The controversy over the IOC’s decision to bar the Ukrainian from competing has cast a long shadow over the Games
T
he Winter Olympics have been presented as a stage for unity – a place where nations set aside conflict, athletes chase excellence, and the world gathers in a shared celebration of human potential. Yet Thursday was shadowed by controversy for the International Olympic Committee that raise difficult questions about neutrality and the limits of political expression in sport.
The Ukrainian skeleton racer Vladyslav Heraskevych was barred from competing after he insisted on wearing what he called a “helmet of memory”, created to honour Ukrainian athletes killed during Russia’s war against his country. He was informed only 21 minutes before racing by the IOC president, Kirsty Coventry, who spoke to the media in tears after she could not persuade him to change his mind.

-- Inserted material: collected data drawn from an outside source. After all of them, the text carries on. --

import Summits.CriticalPhenomena.PercolationContinuityZ3.Theorems.Transplant.BoxProdZ2ULevels
import Summits.CriticalPhenomena.PercolationContinuityZ3.Theorems.Transplant.KNCells2ChainSchedCells
import Summits.CriticalPhenomena.PercolationContinuityZ3.Theorems.Transplant.KNLevelsTargetChain
import HarnessLib

/-!
# The corridor chain of `X □ ℤ²` as TARGET STEPS in the `U`-restricted graph (packaging for p3-g2's kits; EDGE-CONTACTS.md §7): step `i ≤ 86`
# has the `U`-levels `U ∩ (W × (core_i)⟨j⟩)` over the constant planar schedule (`ChainPlanar.Sched`), the region `D_i = U ∩ (W × region_i)`, the
# target `T_i = U ∩ (W × core_{i+1}) = X^{(i+1)}_0` (linked by construction); `U = E_i ∪ E^α_{v,x} ∪ H^β_{x,y}` is the corridor region of the
# history, so the fibre cross-section of a row is its fresh fibre range and every contact is macro (design HOME/prim-bschramm-p2-g2/F8-DESIGN.md §9,
# EDGE-CONTACTS.md §7; supersedes the fibre-growing packaging `KNCellsBoxProdZ2Chain`, whose design (B) was refuted by p3-g2's RETRACTION.md)

builds on p205010 (kernel theorem, internal audit signed; external expert review pending) — nothing in this file uses p205010.
Lane `prim-bschramm`, seat `prim-bschramm-p2` (Corridor-over-levels; drafted at p3-g2's request 12:04Z); helper file
(`--supports stmt-CriticalPhenomena-4575`).

* `uSlice U S = U ∩ (W × S)`; `ChainUData` (U, cells C, x, du, t, R', Rlev, N, j₀, j₁, root, Sfin); `lo i / hi i`, `stepL i = uLData …`, `stepD i`,
  `stepT i`, `step i : KNLevels.TStep (restrictGraph (X □ zdGraph 2) U)`;
* `stepL_X`, **`stepT_eq_X_zero`**, **`encl`** (`X^{(i)}_{Rlev+1} ⊆ D_i` when `Rlev + 1 ≤ R'`), `stepT_subset_stepD`, `stepT_nonempty` (given the
  anchor fibre over the planar cells), `stepD_subset` (`⊆ U ∩ (W × (Q_x ∪ H_{x,y}))`), `cube_subset_X_zero`, `stepT_last_subset`;
* **`kitsAt_step`** — `KitsAt` from a subbox region (`isSubbox_Wcor_graph`), finite support, `root ∉ D_i`, the count inequality and the per-level
  kit clause (p3-g2: macro contacts, window = the row's cross-section, deep retraction; planar ROOM = `ChainPlanar.Sched.core_route`).
[cite: KozmaNitzan2024, §4 Lemma 10 (p. 17), Lemma 11 (p. 22), Lemma 12 (pp. 23–25), p. 30]
-/

noncomputable section

open MeasureTheory ProbabilityTheory
open scoped ENNReal

namespace Summit.CriticalPhenomena.PercolationContinuityZ3.Theorems

namespace Transplant

namespace BoxProdZ2

open Literature.Probability.Percolation Literature.Probability.LatticeModels SimpleGraph
open Literature.Probability.Percolation.KozmaNitzan
open Literature.Probability.Percolation.KozmaNitzan.Cells (sgOf sgOf_sign)
open KNLevels ChainPlanar

variable {W : Type*} [DecidableEq W] (X : SimpleGraph W) [X.LocallyFinite]

omit [DecidableEq W] [X.LocallyFinite] in
/-- The part of `U` over a planar set: `U ∩ (W × S)`. [folklore] -/
def uSlice (U : Finset (W × Site 2)) (S : Finset (Site 2)) : Finset (W × Site 2) := U.filter fun v => v.2 ∈ S

omit [DecidableEq W] [X.LocallyFinite] in
/-- Membership in a slice. [folklore] -/
theorem mem_uSlice_iff {U : Finset (W × Site 2)} {S : Finset (Site 2)} {v : W × Site 2} : v ∈ uSlice U S ↔ v ∈ U ∧ v.2 ∈ S :=
  Finset.mem_filter

omit [DecidableEq W] [X.LocallyFinite] in
/-- Slices are monotone in the planar set. [folklore] -/
theorem uSlice_mono (U : Finset (W × Site 2)) {S S' : Finset (Site 2)} (h : S ⊆ S') : uSlice U S ⊆ uSlice U S' := fun v hv => by
  rw [mem_uSlice_iff] at hv ⊢; exact ⟨hv.1, h hv.2⟩

omit [DecidableEq W] [X.LocallyFinite] in
/-- A `U`-level is a slice. [folklore] -/
theorem uLevel_eq_uSlice (U : Finset (W × Site 2)) (lo hi : Site 2) (j : ℕ) :
    uLevel U lo hi j = uSlice U (Finset.Icc (lo - (j : Site 2)) (hi + (j : Site 2))) := rfl

/-- **The data of a corridor chain** in the `U`-restricted graph of `X □ ℤ²`. [cite: KozmaNitzan2024, §4 Lemma 12 (pp. 23–25)] -/
structure ChainUData (W : Type*) where
  /-- the corridor region `U` of the history -/
  U : Finset (W × Site 2)
  /-- the planar cells -/
  C : PCells
  /-- the examined macro-vertex `x` -/
  x : Site 2
  /-- the onward direction -/
  du : MDir
  /-- the planar unit `t = r / 4` -/
  t : ℕ
  /-- the planar neighbourhood radius `R' ≥ Rlev + 1` -/
  R' : ℕ
  /-- the level depth of every step -/
  Rlev : ℕ
  /-- the number of contacts demanded by Step II -/
  N : ℕ
  /-- the level window -/
  j₀ : ℕ
  /-- the level window -/
  j₁ : ℕ
  /-- the source -/
  root : W × Site 2
  /-- the finite support of the weighting -/
  Sfin : Finset (W × Site 2)

namespace ChainUData

variable {X} (P : ChainUData W)

/-- Lower corner of core `i`. [folklore] -/
def lo (i : ℕ) : Site 2 :=
  sLo P.du.1 (sgOf P.du) (P.C.cen P.x) (Sched.coreα P.t P.R' i) (Sched.coreβ P.t P.R' i) (Sched.coreW P.t P.R' i)

/-- Upper corner of core `i`. [folklore] -/
def hi (i : ℕ) : Site 2 :=
  sHi P.du.1 (sgOf P.du) (P.C.cen P.x) (Sched.coreα P.t P.R' i) (Sched.coreβ P.t P.R' i) (Sched.coreW P.t P.R' i)

/-- The planar core `i` (as the signed box of the schedule). [folklore] -/
def pcore (i : ℕ) : Finset (Site 2) := Sched.core P.t P.R' P.du.1 (sgOf P.du) (P.C.cen P.x) i

/-- The planar region `i`. [folklore] -/
def pregion (i : ℕ) : Finset (Site 2) := Sched.region P.t P.R' P.du.1 (sgOf P.du) (P.C.cen P.x) i

variable (X)

/-- **The level data of step `i`** (`U`-levels in `G'_U`). [cite: KozmaNitzan2024, §4 Lemma 10 (p. 17)] -/
def stepL (i : ℕ) : LData (restrictGraph (X □ zdGraph 2) P.U) := uLData X P.U (P.lo i) (P.hi i) P.root P.Sfin

/-- **The region of step `i`**: `U ∩ (W × region_i)`. [cite: KozmaNitzan2024, §4 Lemma 10 (p. 17: D)] -/
def stepD (i : ℕ) : Finset (W × Site 2) := uSlice P.U (P.pregion i)

/-- **The target of step `i`**: `U ∩ (W × core_{i+1})`. [cite: KozmaNitzan2024, §4 Lemma 10 (p. 17: T)] -/
def stepT (i : ℕ) : Finset (W × Site 2) := uSlice P.U (P.pcore (i + 1))

/-- **Step `i` as a target step.** [cite: KozmaNitzan2024, §4 Lemma 12 (pp. 23–25)] -/
def step (i : ℕ) : TStep (restrictGraph (X □ zdGraph 2) P.U) := ⟨P.stepL X i, P.stepD i, P.stepT i, P.Rlev, P.N, P.j₀, P.j₁⟩

/-! ## The levels, the link, the containments -/

omit [DecidableEq W] in
/-- The planar core is the order interval of its corners. [folklore] -/
theorem Icc_lo_hi (i : ℕ) : Finset.Icc (P.lo i) (P.hi i) = P.pcore i := rfl

omit [DecidableEq W] [X.LocallyFinite] in
/-- **The levels of step `i`**: `U ∩ (W × sBox(coreα i - j, coreβ i + j, coreW i + j))`. [cite: KozmaNitzan2024, §4 p. 15 (B⟨j⟩)] -/
theorem stepL_X (i j : ℕ) : (P.stepL X i).X j =
    uSlice P.U (sBox P.du.1 (sgOf P.du) (P.C.cen P.x) (Sched.coreα P.t P.R' i - j) (Sched.coreβ P.t P.R' i + j) (Sched.coreW P.t P.R' i + j)) := by
  rw [stepL, uLData_X, uLevel_eq_uSlice, lo, hi, sBox_enlarge _ _ (sgOf_sign P.du)]

omit [DecidableEq W] [X.LocallyFinite] in
/-- The first level of step `i` is `U ∩ (W × core_i)`. [folklore] -/
theorem stepL_X_zero (i : ℕ) : (P.stepL X i).X 0 = uSlice P.U (P.pcore i) := by
  rw [stepL_X]; push_cast; simp only [sub_zero, add_zero]; rfl

omit [DecidableEq W] [X.LocallyFinite] in
/-- **The chain is linked by construction**: `T_i = X^{(i+1)}_0`. [cite: KozmaNitzan2024, §4 Lemma 12] -/
theorem stepT_eq_X_zero (i : ℕ) : P.stepT i = (P.stepL X (i + 1)).X 0 := by
  rw [stepL_X_zero, stepT]

omit [DecidableEq W] [X.LocallyFinite] in
/-- The sources agree. [folklore] -/
theorem step_o (i : ℕ) : (P.step X i).L.o = P.root := rfl

variable {P}

omit [DecidableEq W] [X.LocallyFinite] in
/-- **`X^{(i)}_{Rlev+1} ⊆ D_i`** when `Rlev + 1 ≤ R'`. [cite: KozmaNitzan2024, §4 Lemma 10 (p. 17: B⟨R+1⟩ ⊆ D)] -/
theorem encl (hR : 100 * P.R' ≤ P.t) (hRl : P.Rlev + 1 ≤ P.R') {i : ℕ} (hi : i ≤ Sched.nLast) :
    (P.stepL X i).X (P.Rlev + 1) ⊆ P.stepD i := by
  rw [stepL_X, stepD]
  refine uSlice_mono P.U ((sBox_mono (sgOf_sign P.du) _ ?_ ?_ ?_).trans (Sched.enlarge_core_subset_region (sgOf_sign P.du) _ hR hi)) <;>
    push_cast <;> omega

omit [DecidableEq W] in
/-- **`T_i ⊆ D_i`.** [folklore] -/
theorem stepT_subset_stepD (hR : 100 * P.R' ≤ P.t) {i : ℕ} (hi : i ≤ Sched.nLast) : P.stepT i ⊆ P.stepD i :=
  uSlice_mono P.U (Sched.core_succ_subset_region (sgOf_sign P.du) _ hR hi)

omit [DecidableEq W] in
/-- **`T_i` is nonempty** as soon as some fibre `β` lies in `U` over every point of `Q_x ∪ H_{x,y}` (`r = 4t`). [folklore] -/
theorem stepT_nonempty (hr : P.C.r = 4 * P.t) (hR : 100 * P.R' ≤ P.t) {β : W} (hβ : ∀ s ∈ P.C.Q P.x ∪ P.C.Hfull P.x P.du, (β, s) ∈ P.U)
    {i : ℕ} (hi : i ≤ Sched.nLast) : (P.stepT i).Nonempty := by
  obtain ⟨s, hs⟩ := Sched.core_nonempty (sgOf_sign P.du) (P.C.cen P.x) hR (by omega : i + 1 ≤ Sched.nLast + 1) (t := P.t) (R' := P.R') (a := P.du.1)
  refine ⟨(β, s), (mem_uSlice_iff).2 ⟨hβ s ?_, hs⟩⟩
  exact Sched.region_subset_Q_union_Hfull hr hR hi (Sched.core_succ_subset_region (sgOf_sign P.du) _ hR hi hs)

omit [DecidableEq W] in
/-- **`D_i ⊆ U ∩ (W × (Q_x ∪ H_{x,y}))`** (`r = 4t`). [cite: KozmaNitzan2024, §4 p. 30 (E_{v,x} ∪ H_{x,y})] -/
theorem stepD_subset (hr : P.C.r = 4 * P.t) (hR : 100 * P.R' ≤ P.t) {i : ℕ} (hi : i ≤ Sched.nLast) :
    P.stepD i ⊆ uSlice P.U (P.C.Q P.x ∪ P.C.Hfull P.x P.du) :=
  uSlice_mono P.U (Sched.region_subset_Q_union_Hfull hr hR hi)

omit [DecidableEq W] in
/-- **The arrival cube lies in the first core**: `B_X(α, R_M) × M_x ⊆ X^{(0)}_0` as soon as it lies in `U`. [cite: KozmaNitzan2024, §4 p. 28 ((32): M_v)] -/
theorem cube_subset_X_zero (hr : P.C.r = 4 * P.t) (hR : 100 * P.R' ≤ P.t) {α : W} {RM : ℕ} (hα : ballFin X α RM ×ˢ P.C.M P.x ⊆ P.U) :
    ballFin X α RM ×ˢ P.C.M P.x ⊆ (P.stepL X 0).X 0 := by
  rw [stepL_X_zero]
  intro v hv
  refine (mem_uSlice_iff).2 ⟨hα hv, ?_⟩
  rw [pcore, Sched.core_zero_eq_M hr hR]
  exact (Finset.mem_product.1 hv).2

omit [DecidableEq W] in
/-- **The last target lies in `U ∩ (W × (M_y ∩ H_{x,y}))`.** [cite: KozmaNitzan2024, §4 p. 26 (M_x, H_{v,x})] -/
theorem stepT_last_subset (hr : P.C.r = 4 * P.t) (hR : 100 * P.R' ≤ P.t) :
    P.stepT Sched.nLast ⊆ uSlice P.U (P.C.M (P.x + stepVec P.du) ∩ P.C.Hfull P.x P.du) :=
  uSlice_mono P.U (Finset.subset_inter (Sched.core_last_subset_M hr hR) (Sched.core_last_subset_Hfull hr hR))

/-! ## The kits -/

/-- **`KitsAt` of step `i`** from a subbox region, finite support, the source off the region, the count inequality and the per-level kit
clause. [cite: KozmaNitzan2024, §4 Lemma 10 (p. 17)] -/
theorem kitsAt_step (hr : P.C.r = 4 * P.t) (hR : 100 * P.R' ≤ P.t) (hRl : P.Rlev + 1 ≤ P.R') {β : W}
    (hβ : ∀ s ∈ P.C.Q P.x ∪ P.C.Hfull P.x P.du, (β, s) ∈ P.U) {i : ℕ} (hi : i ≤ Sched.nLast)
    {Wt : Sym2 (W × Site 2) → unitInterval} {p : unitInterval} {Δ : ℕ} {δ : ℝ}
    (hsub : KNLevels.IsSubbox (restrictGraph (X □ zdGraph 2) P.U) Wt p (P.stepD i)) (hfin : FinSupp Wt P.Sfin) (hDS : P.stepD i ⊆ P.Sfin)
    (ho : P.root ∉ P.stepD i) (hoS : P.root ∈ P.Sfin) (hj : P.j₁ ≤ P.Rlev)
    (hcount : 1 / (1 - (p : ℝ)) ^ (Δ * P.N) ≤ δ * ((Finset.Icc P.j₀ P.j₁).card : ℝ))
    (hkits : ∀ j ∈ Finset.Icc P.j₀ P.j₁, ∃ (σ : SData (W × Site 2)) (S : Finset (W × Site 2)), SHyp (P.stepL X i) j σ ∧ σ.N ≤ P.N ∧
      (1 - (p : ℝ) ^ σ.sB) ^ σ.k ≤ δ ∧ S ⊆ (P.stepL X i).X j ∧ S ⊆ P.stepD i ∧
      (∀ x ∈ σ.K, ∀ e ∈ σ.seed x, e ∉ wireSet (↑S : Set (W × Site 2))) ∧ (∀ x ∈ σ.K, σ.face x ⊆ S) ∧
      (∀ x ∈ σ.K, 1 - 3 * δ ≤ (prodBernoulli Wt).real {ω | ∃ u ∈ σ.face x,
        1 - δ < (prodBernoulli (pinW Wt (wireSet (↑S : Set (W × Site 2))) ω)).real
          (⋃ t ∈ P.stepT i, openConnIn (↑(P.stepD i) : Set (W × Site 2)) u t)})) :
    (P.step X i).KitsAt Wt p Δ δ :=
  ⟨lhyp_U X P.U (P.lo i) (P.hi i) hsub hfin hDS (encl X hR hRl hi) ho hoS, hj,
    stepT_subset_stepD hR hi, stepT_nonempty hr hR hβ hi, hcount, hkits⟩

end ChainUData

end BoxProdZ2

end Transplant

end Summit.CriticalPhenomena.PercolationContinuityZ3.Theorems

end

For Heraskevych, the helmet was not a political statement but an act of remembrance. “Some of them were my friends,” he said of the 24 people emblazoned across the helmet, including the teenage weightlifter Alina Perehudova, the boxer Pavlo Ishchenko, the ice hockey player Oleksiy Loginov, the actor and athlete Ivan Kononenko, the diver and coach Mykyta Kozubenko, the shooter Oleksiy Khabarov and the dancer Daria Kurdel.